There are two tables trains
and train_statuses
.
train_statuses
already has a column train_status
which is an ENUM.
CREATE TYPE train_status AS ENUM('queued', 'running', 'succeeded', 'failed', 'cancelled');
As part of the migration, I will be adding a new column status
in trains table and updating it with only the final status from train_statuses
. The final statuses are: 'succeeded', 'failed', 'cancelled'.
Other relevant details about the tables:
Indexes:
Trains table:
"trains_pkey" PRIMARY KEY, btree (id)
"idx_trains_queued_at" btree (queued_at DESC)
Train statuses table:
"train_statuses_id_updated_at_key" UNIQUE CONSTRAINT, btree (id, updated_at)

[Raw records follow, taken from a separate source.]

import Summits.BirchSwinnertonDyer.Rank1Residual.X12.O11.RamifiedStrictDescentAtThreeRegimeTInputs
import Summits.BirchSwinnertonDyer.Rank1Residual.X12.O11.RamifiedEllipticUnitMechanismZpThreeV
import HarnessLib

/-!
# O11 at `p = 3`, companion VII-c — regime T of route `PrintCFram` (item stmt-BirchSwinnertonDyer-20699):
# (R-ctrl)₃ᵀ♯ holds OUTRIGHT, (R-tors)₃ᵀ follows from GZK, `BSD(W, 3)` at ANY rank-one `3`-frame from
# the ONE residual (R-EU)₃ᵀ + local finiteness + four named facts, and (R-EU)₃ᵀ ⟹ (R-EU)₃ᵛ ⟹ (R-EU)₃:
# ONE torsion-allowing law serves the whole `@3` crux (cell `bsd-print-cfram`, D-0131 (2), typer `ty2`
# gen 3; PLAN v5 ask (δ)(iv); sequel of `RamifiedStrictDescentAtThreeRegimeTInputs.lean`)

HONEST FRAMING (cell `bsd-print-cfram`, HOME `run/shared/lean/pub/bsd-print-cfram/`): THEOREMS ONLY
(no definition, no named fact, no axiom, no `sorry`); nothing about BSD is booked; regimes N, V, T and
the leaf stay OPEN; beyond-print theorem: NO.

* §3 `ramifiedCMDefectControlAtThreeT_holds` — (R-ctrl)₃ᵀ♯ is a THEOREM for every elliptic `W/ℚ`:
  companion VII's count `#Sel^γ · d₀ = #Sel_str(W)·#Sel_str(W')·d(T₀)` (WITHOUT (A𝔭)₃) + Greenberg's
  Lemma 4.2 Euler characteristic (k7r-c4 `eulerIdentity_of_hasCharValuationAt`).
  `ramifiedCMStrictTorsionAtThreeT_of_GZK` — (R-tors)₃ᵀ ⟸ GZK (`Sel_𝔭(K)` finite by GZK + (D♮)₃, then
  `Sel^γ` finite by companion VII, then Greenberg's criterion + Lemma 4.2).
  `bsdp_three_of_ramifiedCMEllipticUnitIndexAtThreeT` — the consumer with both discharged;
  `bsdp_three_of_indexLawAtThreeT_of_isFrameThree` — `BSDp W 3` at ANY analytic-rank-one `3`-frame
  from (R-EU)₃ᵀ + the class-level local finiteness statement + four facts, NO (A𝔭)₃, NO away binder,
  NO frame data (`T₀ = Σ(N⁺)`; tower, generator and mod-torsion levels built for the given frame).
* §4 `ramifiedCMEllipticUnitIndexAtThreeV_of_indexAtThreeT` — **(R-EU)₃ᵀ ⟹ (R-EU)₃ᵛ**: under (A𝔭)₃
  `d₀ = 1` (`globalControlDefectAtThree_eq_one_of_noThreeTorsion`: `res` injective), `ker r_𝔭 = 0` is
  finite, and a pure `3`-divisibility level is a mod-torsion level
  (`modTorsionLevel_of_level_of_noPTorsion`); with companion VI-V's (R-EU)₃ᵛ ⟹ (R-EU)₃ this makes
  (R-EU)₃ᵀ the ONE residual law of all three regimes. Likewise (R-tors)₃ᵀ ⟹ (R-tors)₃ᵛ.

References: [GreenbergLNM1716] §1 Thm. 1.2, §3 Lemmas 3.1–3.4, §4 Lemma 4.2, Prop. 4.13; [Kolyvagin1990]
Thm. A; [Castella2018] Def. 2.2, Thm. 2.3 (shape); [Miller2011LMS] Def. 1.1; [Cassels1965ArithmeticVIII];
[GrossZagier1986] Thm. I.(7.3); [SilvermanAEC2009] VII.5 Prop. 5.1(a), Prop. VII.6.3; [KuriharaPollack2007]
§1.5; tree: companions V–VII-b, X11b `AnticyclotomicControlNPlus`, `AnticyclotomicRestrictionInjective`,
`Additive/StrictSelmerIndexLocal`; HOME/PLAN.md v5 (δ).
-/

noncomputable section

open scoped Classical

open WeierstrassCurve NumberField IsDedekindDomain Field PowerSeries
  Literature.NumberTheory.EllipticCurves
  Literature.NumberTheory.EllipticCurves.GreenbergSelmer
  Literature.NumberTheory.EllipticCurves.Rank1Residual
  Literature.NumberTheory.GaloisRepresentations
  Summit.BirchSwinnertonDyer.Rank1Residual
  Summit.BirchSwinnertonDyer.Rank1Residual.Additive
  Summit.BirchSwinnertonDyer.Rank1Residual.X11b
  Summit.BirchSwinnertonDyer.Rank1Residual.X11b.AcSelmer
  Summit.BirchSwinnertonDyer.BirchSwinnertonDyer.Theorems

namespace Summit.BirchSwinnertonDyer.Rank1Residual.X12.O11

variable (W : WeierstrassCurve ℚ) [W.IsElliptic] [W.IsGloballyMinimal]

/-! ## §3 (R-ctrl)₃ᵀ♯ holds outright; (R-tors)₃ᵀ from GZK; the consumer from (R-EU)₃ᵀ alone -/

section Discharge

omit [W.IsGloballyMinimal] in
/-- **(R-ctrl)₃ᵀ♯ is a THEOREM: `RamifiedCMDefectControlAtThreeT W` for every elliptic `W/ℚ`.** From
`ord₃ f(0) = n₀`: `Sel^γ` is finite and `n₀ + log₃ #X[T] = log₃ #Sel^γ` (Greenberg's Lemma 4.2, k7r-c4's
`eulerIdentity_of_hasCharValuationAt`); companion VII's torsion-allowing count
`#Sel^γ · d₀ = #Sel_str(W)·#Sel_str(W')·d(T₀)` (`natCard_invariants_mul_globalDefect_eq_mul_defect_of_isFrameThree`
+ (D♮)₃, under the displayed finiteness of `ker r_𝔭` and of `Sel_𝔭(K)`; it also yields `d₀` finite,
hence non-zero); `log₃` of a non-zero product is additive. No (A𝔭)₃, no class hypothesis, no named fact.
[cite: GreenbergLNM1716, §3 Lemmas 3.1–3.4 and §4 Lemma 4.2] -/
theorem ramifiedCMDefectControlAtThreeT_holds : RamifiedCMDefectControlAtThreeT W := by
  intro K _ _ 𝔭 W' _ _ C hF _ κ hκ γ hγ hfin𝔭 T₀ hT₀ hv hbase n₀ hchar _
  haveI : (W.baseChange K).IsElliptic := by rw [baseChange]; infer_instance
  haveI := hbase
  -- Euler characteristic: `Sel^γ` finite and `n₀ + log₃ #X[T] = log₃ #Sel^γ`
  obtain ⟨hfinγ, -, heuler⟩ :=
    RamifiedSevenEllipticUnits.eulerIdentity_of_hasCharValuationAt (W.baseChange K) 3 κ 𝔭 γ hchar
  -- the torsion-allowing count of companion VII (gives finiteness of `ker(res)` too)
  obtain ⟨-, hfinker, hcount, -⟩ := natCard_invariants_mul_globalDefect_eq_mul_defect_of_isFrameThree
    hF κ hκ γ hfin𝔭 T₀ hT₀ hv
  rw [natCard_selmerAcBase_frameThree_eq_mul W hF] at hcount
  -- all factors are non-zero (finite non-empty groups)
  haveI hfinγ' : Finite (IwasawaDual.endInvariants
      (Castella2018.AcSelmer.conjSelmerAc (W.baseChange K) 3 κ 𝔭 ∅ γ - 1)) := hfinγ
  have hγne : Nat.card (IwasawaDual.endInvariants
      (Castella2018.AcSelmer.conjSelmerAc (W.baseChange K) 3 κ 𝔭 ∅ γ - 1)) ≠ 0 := Nat.card_pos.ne'
  have hd₀ne : globalControlDefectAtThree W K κ ≠ 0 := by
    rw [globalControlDefectAtThree_def]
    haveI := hfinker
    exact Nat.card_pos.ne'
  have hne : Nat.card ↥(strictSelmerPInfty W 3) * Nat.card ↥(strictSelmerPInfty W' 3) *
      controlDefectAtThree W K 𝔭 κ T₀ ≠ 0 := by
    rw [← hcount]
    exact mul_ne_zero hγne hd₀ne
  have hne12 : Nat.card ↥(strictSelmerPInfty W 3) * Nat.card ↥(strictSelmerPInfty W' 3) ≠ 0 :=
    left_ne_zero_of_mul hne
  have hB : padicValNat 3 (Nat.card (IwasawaDual.endInvariants
      (Castella2018.AcSelmer.conjSelmerAc (W.baseChange K) 3 κ 𝔭 ∅ γ - 1))) +
      padicValNat 3 (globalControlDefectAtThree W K κ) =
      padicValNat 3 (Nat.card ↥(strictSelmerPInfty W 3)) +
        padicValNat 3 (Nat.card ↥(strictSelmerPInfty W' 3)) +
        padicValNat 3 (controlDefectAtThree W K 𝔭 κ T₀) := by
    rw [← padicValNat.mul hγne hd₀ne, hcount, padicValNat.mul hne12 (right_ne_zero_of_mul hne),
      padicValNat.mul (left_ne_zero_of_mul hne12) (right_ne_zero_of_mul hne12)]
  have key : ((n₀ : ℤ) + padicValNat 3 (Nat.card {x : Castella2018.AcSelmer.XAc
      (W.baseChange K) 3 κ 𝔭 ∅ γ // (PowerSeries.X : IwasawaAlgebra 3) • x = 0})) +
      padicValNat 3 (globalControlDefectAtThree W K κ) =
      (padicValNat 3 (Nat.card ↥(strictSelmerPInfty W 3)) : ℤ) +
        padicValNat 3 (Nat.card ↥(strictSelmerPInfty W' 3)) +
        padicValNat 3 (controlDefectAtThree W K 𝔭 κ T₀) := by
    have h := heuler
    have h' : n₀ + padicValNat 3 (Nat.card {x : Castella2018.AcSelmer.XAc
        (W.baseChange K) 3 κ 𝔭 ∅ γ // (PowerSeries.X : IwasawaAlgebra 3) • x = 0}) +
        padicValNat 3 (globalControlDefectAtThree W K κ) =
        padicValNat 3 (Nat.card ↥(strictSelmerPInfty W 3)) +
          padicValNat 3 (Nat.card ↥(strictSelmerPInfty W' 3)) +
          padicValNat 3 (controlDefectAtThree W K 𝔭 κ T₀) := by
      rw [h, hB]
    exact_mod_cast h'
  exact key

omit [W.IsGloballyMinimal] in
/-- **(R-tors)₃ᵀ from Gross–Zagier–Kolyvagin alone** (`hGZK`): at an analytic-rank-one `3`-frame both
`ℚ`-side strict `3^∞`-Selmer groups are finite under GZK (`W' ∼ W`), hence `Sel_𝔭(K, W[3^∞])` by
(D♮)₃, hence `Sel^γ` by companion VII's torsion-allowing count (displayed finiteness of `ker r_𝔭`,
NO (A𝔭)₃), and Greenberg's criterion + Lemma 4.2 give the shape. [cite: Kolyvagin1990, Thm. A]
[cite: GreenbergLNM1716, §1 Thm. 1.2 and §4 Lemma 4.2] -/
theorem ramifiedCMStrictTorsionAtThreeT_of_GZK (hGZK : rank_eq_analyticRank_of_analyticRank_le_one) :
    RamifiedCMStrictTorsionAtThreeT W := by
  intro K _ _ 𝔭 W' _ _ C hF hr κ hκ γ _ hfin𝔭 T₀ hT₀ hv
  haveI : (W.baseChange K).IsElliptic := by rw [baseChange]; infer_instance
  have hr' : W'.analyticRank = 1 := by
    rw [← analyticRank_eq_of_isIsogenous' (isIsogenous_of_isFrameThree hF), hr]
  have hfinW : Finite ↥(strictSelmerPInfty W 3) :=
    RamifiedSevenEllipticUnits.finite_strictSelmerPInfty_of_GZK hGZK W 3 hr
  have hfinW' : Finite ↥(strictSelmerPInfty W' 3) :=
    RamifiedSevenEllipticUnits.finite_strictSelmerPInfty_of_GZK hGZK W' 3 hr'
  haveI hbase : Finite (selmerAcBase (W.baseChange K) 3 𝔭 ∅) := by
    refine Nat.finite_of_card_ne_zero ?_
    rw [natCard_selmerAcBase_frameThree_eq_mul W hF]
    exact mul_ne_zero Nat.card_pos.ne' Nat.card_pos.ne'
  have hfin := (natCard_invariants_mul_globalDefect_eq_mul_defect_of_isFrameThree hF κ hκ γ hfin𝔭 T₀
    hT₀ hv).1
  obtain ⟨n₀, hn₀, hfinT⟩ :=
    RamifiedSevenEllipticUnits.exists_hasCharValuationAt_and_finite_of_finite
      (W.baseChange K) 3 κ 𝔭 γ hfin
  exact ⟨⟨n₀, hn₀⟩, hfinT⟩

"idx_train_statuses_id_updated_at" btree (id, updated_at)
Foreign-key constraints:
"train_statuses_id_fkey" FOREIGN KEY (id) REFERENCES trains(id) ON DELETE CASCADE
This is the query that I am planning on using to update status
in trains
table.
UPDATE trains AS t SET status = (
SELECT status FROM train_statuses ts
WHERE ts.id = t.id AND status in (?)
ORDER BY ts.updated_at DESC LIMIT 1
) WHERE ID in (
SELECT id FROM trains LIMIT 100
)
I would be calling this query in a for
loop until I get the number of rows affected as zero.
Even though this is a simple migration, the table involved is extremely huge and occupies ~150GB on production. Please review this query and suggest any possible optimizations that could be done taking into consideration the size of the table.